05-22-2014 09:23 PM - edited 05-22-2014 10:03 PM
We have a requirement to analyze big data for one of our telecom customer, after that requirement analysis we found hadoop with hive is a suitable solution for this , i have found some of use cases and best practices in the net , but as per configuration perspective i couldnt get exact information,can you please advice on my below queries ,
1. We are planning to setup hadoop cluster with 40 to 50 nodes, here the doubt is , if we configured 50 node hadoop cluster , and its available for use, now we want to install hive on this with hcat , metastore etc ... whats the best approach to install hive on this cluster setup? its should installed and confiured on all the nodes or its enough with master node /name node? what is best and recommended approach for production and HA environment setup?
2. Or is it possible to configure Hive in different server , is it recommended for production setup?

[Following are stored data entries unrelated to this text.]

/-- **THE EULER–LAGRANGE IDENTITY FOR THE CUT-OFF GAUGE-FIXED COMPETITOR**: for `ψ ∈ C¹` of finite action, `R ≥ 1`, any `L`,
and any finite `S′ ⊇ {m : |m_k| ≤ 2R+2 ∀k}`,
`∫ (θ_R·Σ_{μ<ν}F_A F_{μν}(ψ) + Σ_{μ<ν}F_A(∂_μθ_R ψ̂_ν − ∂_νθ_R ψ̂_μ)) = Σ_ν Σ_{m∈S′} μ_{(m,ν)} (θ_R ψ̂_L)(m, ν)` — the identity of
`LandauModeBondMultipliers` for the smooth compactly supported test fields `θ_R (ρ_n ⋆ ψ̂_L)`, in the limit of mollifiers
`ρ_n` (both sides converge: uniform convergence on compacts of `ρ_n ⋆ F(ψ)` and `ρ_n ⋆ ψ̂_L`).
[cite: Federbush1986PhaseCellI, §3 p. 327 («(Alternatively one could use Lagrange multipliers.)»), (3.4) p. 327] -/
theorem integral_cut_eq_rhsSum (s : ℕ) (hψ : ContDiff ℝ 1 ψ) (hfin : contAction ψ ≠ ⊤) (hR : 1 ≤ R) (L : ℕ)
    (S' : Finset (Fin 4 → ℤ)) (hS' : ∀ m ∉ S', ∃ k, 2 * R + 2 < |(m k : ℝ)|) :
    ∫ x, (cutoff R x * crossDensity (field s) ψ x + shellTerm s R (psiHat ψ L) x) = rhsSum R (psiHat ψ L) S' := by
  have hR0 : 0 < R := one_pos.trans_le hR
  obtain ⟨CA, γA, hCA0, hγA, hFA⟩ := exists_fieldStrength_field_bound s
  have hCA : ∀ μ ν x, |fieldStrength (field s) μ ν x| ≤ CA := fun μ ν x =>
    (hFA μ ν x).trans (mul_le_of_le_one_right hCA0 (Real.exp_le_one_iff.2 (by
      have := norm_nonneg x; nlinarith)))
  obtain ⟨B₁, hB₁0, hB₁⟩ := exists_fderiv_theta1_bound
  have hdc : ∀ μ x, |dcut R μ x| ≤ B₁ := fun μ x => abs_dcut_le hB₁ hR μ x
  obtain ⟨Cμ, γμ, hCμ0, hγμ, hμ⟩ := exists_bondMult_le_exp_sum_all
  have hμ' : ∀ ν m, |bondMult ν m| ≤ Cμ := fun ν m =>
    (hμ ν m).trans (mul_le_of_le_one_right hCμ0 (Real.exp_le_one_iff.2 (by
      have : 0 ≤ ∑ k, |((m k : ℤ) : ℝ)| := Finset.sum_nonneg fun k _ => abs_nonneg _
      nlinarith)))
  set K₀ := closedBall (0 : E4) (2 * R) with hK₀
  set v₀ := (volume K₀).toReal with hv₀
  have hv₀0 : 0 ≤ v₀ := ENNReal.toReal_nonneg
  set cW : ℝ := 16 * CA * (1 + 2 * B₁) with hcW
  have hcW0 : 0 ≤ cW := by positivity
  have hψc := continuous_psiHat hψ L
  have hGc : ∀ μ ν, Continuous (fieldStrength ψ μ ν) := continuous_fieldStrength hψ
  -- the limiting objects
  set Ψ := psiHat ψ L with hΨ
  refine eq_of_forall_dist_le fun ε hε => ?_
  -- tolerance
  set D : ℝ := v₀ * cW + 4 * S'.card * Cμ + 1 with hD
  have hD0 : 0 < D := by positivity
  set η : ℝ := ε / (2 * D) with hη
  have hη0 : 0 < η := by positivity
  -- mollifier radius from uniform continuity on `B_{4R+10}`
  have hK : IsCompact (closedBall (0 : E4) (4 * R + 10)) := isCompact_closedBall _ _
  obtain ⟨δ₁, hδ₁, h₁⟩ := mollV_uniform hψc hK hη0
  have hGc' : ∀ μ, Continuous (fun x ν => fieldStrength ψ μ ν x) := fun μ => continuous_pi fun ν => hGc μ ν
  choose δ₂ hδ₂ h₂ using fun μ => mollV_uniform (hGc' μ) hK hη0
  set δ : ℝ := min δ₁ (Finset.univ.inf' Finset.univ_nonempty δ₂) with hδ
  have hδ0 : 0 < δ := lt_min hδ₁ ((Finset.lt_inf'_iff _).2 fun μ _ => hδ₂ μ)
  let φ : ContDiffBump (0 : E4) := ⟨δ / 2, δ, by positivity, by linarith⟩
  have hφ1 : φ.rOut ≤ δ₁ := min_le_left _ _
  have hφ2 : ∀ μ, φ.rOut ≤ δ₂ μ := fun μ => (min_le_right _ _).trans (Finset.inf'_le _ (Finset.mem_univ μ))
  -- the smooth compactly supported test field and the identity of `LandauModeBondMultipliers`
  set Φ := cut R (mollV φ Ψ) with hΦ
  have hmc : Continuous (mollV φ Ψ) := (contDiff_mollV (n := 0) hψc).continuous
  have hΦs : ContDiff ℝ ∞ Φ := contDiff_cut (contDiff_mollV hψc)
  have hΦsupp : HasCompactSupport Φ := hasCompactSupport_cut hR0 _
  have hB := integral_crossDensity_field_eq_sum_bondMult s hΦs hΦsupp S'
    (fun ν m hm => approxTop_cut_eq_zero_of_far hR0 _ (hS' m hm))
  -- (i) the left-hand sides are close
  have hW_int : Integrable fun x => cutoff R x * crossDensity (field s) ψ x + shellTerm s R Ψ x :=
    (integrable_cutoff_mul_crossDensity s hψ hfin R).add (integrable_shellTerm hR0 s hψc)
  have hΦ_int : Integrable (crossDensity (field s) Φ) :=
    integrable_crossDensity (contDiff_field s) (hΦs.of_le (by exact_mod_cast le_top)) (contAction_field_ne_top s)
      (contAction_test_ne_top hΦs hΦsupp)
  have hclose1 : |(∫ x, crossDensity (field s) Φ x) - ∫ x, (cutoff R x * crossDensity (field s) ψ x + shellTerm s R Ψ x)|
      ≤ v₀ * cW * η := by
    rw [← integral_sub hΦ_int hW_int]
    have hg : Integrable (K₀.indicator fun _ : E4 => cW * η) :=
      (integrableOn_const ((isCompact_closedBall (0 : E4) (2 * R)).measure_lt_top.ne)).integrable_indicator
        measurableSet_closedBall
    refine (Real.norm_eq_abs _ ▸ norm_integral_le_of_norm_le hg (Eventually.of_forall fun x => ?_)).trans (le_of_eq ?_)
    · rw [Real.norm_eq_abs]
      by_cases hx : x ∈ K₀
      · rw [indicator_of_mem hx, crossDensity_cut_mollV φ s hψ L x, ← bulkTerm_fieldStrength]
        refine abs_integrand_sub_le hCA hdc (fun μ ν => ?_) (fun ν => ?_)
        · have := h₂ μ φ (hφ2 μ) x (closedBall_subset_closedBall (by linarith) hx) ν
          simpa [mollV] using this
        · exact h₁ φ hφ1 x (closedBall_subset_closedBall (by linarith) hx) ν
      · rw [indicator_of_notMem hx]
        have hx' : 2 * R ≤ ‖x‖ := le_of_lt (by simpa [hK₀, dist_zero_right] using hx)
        rw [crossDensity_cut_mollV φ s hψ L x, shellTerm_eq_zero hR0, shellTerm_eq_zero hR0, cutoff_eq_zero hR0 hx']
        · simp
        · exact hx'
        · exact hx'
    · rw [integral_indicator_const _ measurableSet_closedBall, smul_eq_mul, hv₀, measureReal_def]; ring
  -- (ii) the right-hand sides are close
  have hclose2 : |(∑ ν, ∑ m ∈ S', bondMult ν m * approxTop 0 Φ ⟨m, ν⟩) - rhsSum R Ψ S'| ≤ 4 * S'.card * Cμ * η := by
    rw [rhsSum, ← Finset.sum_sub_distrib]
    have hin : ∀ ν, ∀ m ∈ S', |bondMult ν m * approxTop 0 Φ ⟨m, ν⟩ - bondMult ν m * approxTop 0 (cut R Ψ) ⟨m, ν⟩| ≤ Cμ * η := by
      intro ν m _
      rw [← mul_sub, abs_mul, hΦ, approxTop_cut_sub hmc hψc]
      refine mul_le_mul (hμ' ν m) ?_ (abs_nonneg _) hCμ0
      by_cases hfar : ∃ k, 2 * R + 2 < |(m k : ℝ)|
      · rw [approxTop_cut_eq_zero_of_far hR0 _ hfar, abs_zero]; exact hη0.le
      · refine abs_approxTop_le_of_box (continuous_cut (hmc.sub hψc |> fun h => by
          exact continuous_pi fun ν => ((continuous_apply ν).comp hmc).sub ((continuous_apply ν).comp hψc))) m ν
          fun u hu => ?_
        show |cutoff R _ * (mollV φ Ψ _ ν - Ψ _ ν)| ≤ η
        rw [abs_mul]
        refine (mul_le_mul (abs_cutoff_le_one R _) (h₁ φ hφ1 _ ?_ ν) (abs_nonneg _) zero_le_one).trans_eq (one_mul η)
        exact mem_closedBall_zero_iff.2 (box_subset_of_not_far hfar ν u hu)
    calc |∑ ν, (∑ m ∈ S', bondMult ν m * approxTop 0 Φ ⟨m, ν⟩ - ∑ m ∈ S', bondMult ν m * approxTop 0 (cut R Ψ) ⟨m, ν⟩)|
        ≤ ∑ ν, ∑ m ∈ S', Cμ * η := by
          refine (Finset.abs_sum_le_sum_abs _ _).trans (Finset.sum_le_sum fun ν _ => ?_)
          rw [← Finset.sum_sub_distrib]
          exact (Finset.abs_sum_le_sum_abs _ _).trans (Finset.sum_le_sum fun m hm => hin ν m hm)
      _ = 4 * S'.card * Cμ * η := by simp; ring
  -- conclusion
  rw [Real.dist_eq]
  have hkey : |(∫ x, (cutoff R x * crossDensity (field s) ψ x + shellTerm s R Ψ x)) - rhsSum R Ψ S'|
      ≤ v₀ * cW * η + 4 * S'.card * Cμ * η := by
    have := abs_sub_le (∫ x, (cutoff R x * crossDensity (field s) ψ x + shellTerm s R Ψ x))
      (∫ x, crossDensity (field s) Φ x) (rhsSum R Ψ S')
    rw [abs_sub_comm] at hclose1
    have e2 : |(∫ x, crossDensity (field s) Φ x) - rhsSum R Ψ S'| ≤ 4 * S'.card * Cμ * η := by rw [hB]; exact hclose2
    linarith [this, hclose1, e2]
  refine hkey.trans ?_
  have : (v₀ * cW + 4 * S'.card * Cμ) * η ≤ ε / 2 := by
    rw [hη]
    rw [show (v₀ * cW + 4 * S'.card * Cμ) * (ε / (2 * D)) = (ε / 2) * ((v₀ * cW + 4 * S'.card * Cμ) / D) by
      field_simp]
    refine mul_le_of_le_one_right (by positivity) ((div_le_one hD0).2 (by rw [hD]; linarith))
  linarith

/-! ## §4 The limit `R → ∞`: the cross term vanishes for every finite-action `C¹` competitor with zero plaquette variables -/

/-- `dθ_R = 0` inside `B_R` (where `θ_R ≡ 1`). [cite: Federbush1986PhaseCellI, §3 p. 327, (3.13) p. 328] -/
theorem fderiv_cutoff_eq_zero_of_lt (hR : 0 < R) {x : E4} (hx : ‖x‖ < R) : fderiv ℝ (cutoff R) x = 0 := by
  have h : cutoff R =ᶠ[𝓝 x] fun _ => (1 : ℝ) := by
    have ho : IsOpen (ball (0 : E4) R) := isOpen_ball
    filter_upwards [ho.mem_nhds (mem_ball_zero_iff.2 hx)] with y hy
    exact cutoff_eq_one hR (mem_ball_zero_iff.1 hy).le
  rw [h.fderiv_eq, fderiv_const_apply]

/-- `∂_μθ_R = 0` inside `B_R`. [cite: Federbush1986PhaseCellI, §3 p. 327, (3.13) p. 328] -/
theorem dcut_eq_zero_of_lt (hR : 0 < R) {x : E4} (hx : ‖x‖ < R) (μ : Fin 4) : dcut R μ x = 0 := by
  simp [dcut, fderiv_cutoff_eq_zero_of_lt hR hx]

/-- **Pointwise bound for the shell term**: supported in `R ≤ ‖x‖ ≤ 2R`, where `|F(A^N)| ≤ C_A e^{−γ_A R}`.
[cite: Federbush1986PhaseCellI, (3.14) p. 328] -/
theorem abs_shellTerm_le {s : ℕ} {CA γA B₁ : ℝ} (hCA0 : 0 ≤ CA)
    (hFA : ∀ μ ν x, |fieldStrength (field s) μ ν x| ≤ CA * Real.exp (-(γA * ‖x‖))) (hγA : 0 < γA)
    (hB : ∀ μ x, |dcut R μ x| ≤ B₁) (hR : 0 < R) (f : E4 → Fin 4 → ℝ) (x : E4) :
    |shellTerm s R f x| ≤ (closedBall (0 : E4) (2 * R)).indicator
      (fun x => 8 * CA * B₁ * Real.exp (-(γA * R)) * ∑ ν, |f x ν|) x := by
  have hB0 : 0 ≤ B₁ := (abs_nonneg _).trans (hB 0 x)
  by_cases hx2 : x ∈ closedBall (0 : E4) (2 * R)
  · rw [indicator_of_mem hx2]
    by_cases hx1 : ‖x‖ < R
    · rw [shellTerm]; simp [dcut_eq_zero_of_lt hR hx1]; positivity
    · push Not at hx1
      have hexp : ∀ μ ν, |fieldStrength (field s) μ ν x| ≤ CA * Real.exp (-(γA * R)) := fun μ ν =>
        (hFA μ ν x).trans (mul_le_mul_of_nonneg_left (Real.exp_le_exp.2 (by nlinarith)) hCA0)
      unfold shellTerm
      have hterm : ∀ μ ν, |(if μ < ν then fieldStrength (field s) μ ν x * (dcut R μ x * f x ν - dcut R ν x * f x μ) else 0)|
          ≤ CA * Real.exp (-(γA * R)) * (B₁ * (|f x ν| + |f x μ|)) := by
        intro μ ν
        split_ifs
        · rw [abs_mul]
          refine mul_le_mul (hexp μ ν) ?_ (abs_nonneg _) (by positivity)
          calc |dcut R μ x * f x ν - dcut R ν x * f x μ| ≤ |dcut R μ x * f x ν| + |dcut R ν x * f x μ| := abs_sub _ _
            _ ≤ B₁ * |f x ν| + B₁ * |f x μ| := by
                rw [abs_mul, abs_mul]
                exact add_le_add (mul_le_mul_of_nonneg_right (hB μ x) (abs_nonneg _))
                  (mul_le_mul_of_nonneg_right (hB ν x) (abs_nonneg _))
            _ = B₁ * (|f x ν| + |f x μ|) := by ring
        · rw [abs_zero]; positivity
      calc |∑ μ, ∑ ν, (if μ < ν then fieldStrength (field s) μ ν x * (dcut R μ x * f x ν - dcut R ν x * f x μ) else 0)|
          ≤ ∑ μ, ∑ ν, CA * Real.exp (-(γA * R)) * (B₁ * (|f x ν| + |f x μ|)) :=
            (Finset.abs_sum_le_sum_abs _ _).trans (Finset.sum_le_sum fun μ _ =>
              (Finset.abs_sum_le_sum_abs _ _).trans (Finset.sum_le_sum fun ν _ => hterm μ ν))
        _ = 8 * CA * B₁ * Real.exp (-(γA * R)) * ∑ ν, |f x ν| := by
            simp only [mul_add, Finset.sum_add_distrib, Finset.sum_const, Finset.card_univ, Fintype.card_fin,
              nsmul_eq_mul, ← Finset.mul_sum]
            push_cast; ring
  · rw [indicator_of_notMem hx2, shellTerm_eq_zero hR s f (le_of_lt (by simpa [dist_zero_right] using hx2)), abs_zero]

/-- **The shell term integrates to `O(e^{−γ_A R}·‖f‖_{L¹(B_{2R})})`.** [cite: Federbush1986PhaseCellI, (3.14) p. 328] -/
theorem abs_integral_shellTerm_le {s : ℕ} {CA γA B₁ : ℝ} (hCA0 : 0 ≤ CA)
    (hFA : ∀ μ ν x, |fieldStrength (field s) μ ν x| ≤ CA * Real.exp (-(γA * ‖x‖))) (hγA : 0 < γA)
    (hB : ∀ μ x, |dcut R μ x| ≤ B₁) (hR : 0 < R) {f : E4 → Fin 4 → ℝ} (hf : Continuous f) :
    |∫ x, shellTerm s R f x| ≤ 8 * CA * B₁ * Real.exp (-(γA * R)) * ∑ ν, ∫ x in closedBall (0 : E4) (2 * R), |f x ν| := by
  have hK : IsCompact (closedBall (0 : E4) (2 * R)) := isCompact_closedBall _ _
  have hgc : Continuous fun x => 8 * CA * B₁ * Real.exp (-(γA * R)) * ∑ ν, |f x ν| :=
    continuous_const.mul (continuous_finsetSum _ fun ν _ => ((continuous_apply ν).comp hf).abs)
  have hgi : Integrable ((closedBall (0 : E4) (2 * R)).indicator fun x => 8 * CA * B₁ * Real.exp (-(γA * R)) * ∑ ν, |f x ν|) :=
    (hgc.continuousOn.integrableOn_compact hK).integrable_indicator measurableSet_closedBall
  refine (Real.norm_eq_abs _ ▸ norm_integral_le_of_norm_le hgi (Eventually.of_forall fun x => ?_)).trans (le_of_eq ?_)
  · rw [Real.norm_eq_abs]; exact abs_shellTerm_le hCA0 hFA hγA hB hR f x
  · rw [integral_indicator measurableSet_closedBall, integral_const_mul]
    congr 1
    exact integral_finsetSum Finset.univ (f := fun ν x => |f x ν|) fun ν _ =>
      ((continuous_apply ν).comp hf).abs.continuousOn.integrableOn_compact hK

/-- `‖n‖ ≤ Σ_k |n_k|` for lattice points (ℓ² ≤ ℓ¹). [cite: Federbush1986PhaseCellI, §3 p. 327, (3.13) p. 328] -/
theorem norm_latVec_le_sum (m : Fin 4 → ℤ) : ‖latVec m‖ ≤ ∑ k, |(m k : ℝ)| := by
  have h : latVec m = ∑ k, ((m k : ℝ)) • unitVec k := by
    ext j; simp [latVec, mkPt, unitVec, Finset.sum_apply, Pi.single_apply]
  rw [h]
  refine (norm_sum_le _ _).trans (Finset.sum_le_sum fun k _ => ?_)
  rw [norm_smul, Real.norm_eq_abs]
  have : ‖(unitVec k : E4)‖ = 1 := by simp [unitVec]
  rw [this, mul_one]

/-- `|n_k| ≤ ‖n‖`. [cite: Federbush1986PhaseCellI, §3 p. 327, (3.13) p. 328] -/
theorem abs_apply_le_norm_latVec (m : Fin 4 → ℤ) (k : Fin 4) : |(m k : ℝ)| ≤ ‖latVec m‖ := by
  have := PiLp.norm_apply_le (latVec m) k
  rwa [latVec_apply, Real.norm_eq_abs] at this

/-- The cardinality of the lattice box. [cite: Federbush1986PhaseCellI, §3 p. 327, (3.13) p. 328] -/
theorem card_boxSet (N : ℕ) : (boxSet N).card = (2 * N + 1) ^ 4 := by
  rw [boxSet, Fintype.card_piFinset, Finset.prod_const, Finset.card_univ, Fintype.card_fin, Int.card_Icc]
  congr 1
  omega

could yoy please provide any detailed use case or best practice information to implement hive on hadoop environment. your advice and suggestions will help lot to understand.
thanks in Advance.
06-26-2014 12:53 PM
No matter how many number of nodes you install hive on, any query that you run through hive gets converted into MR job and will be submitted via JT and the data is stored in HDFS . Instaling hive in all the nodes is fine,So in my opinion , having one dedicated node for metastore and one for HiveServer2 and a list of nodes as gateways.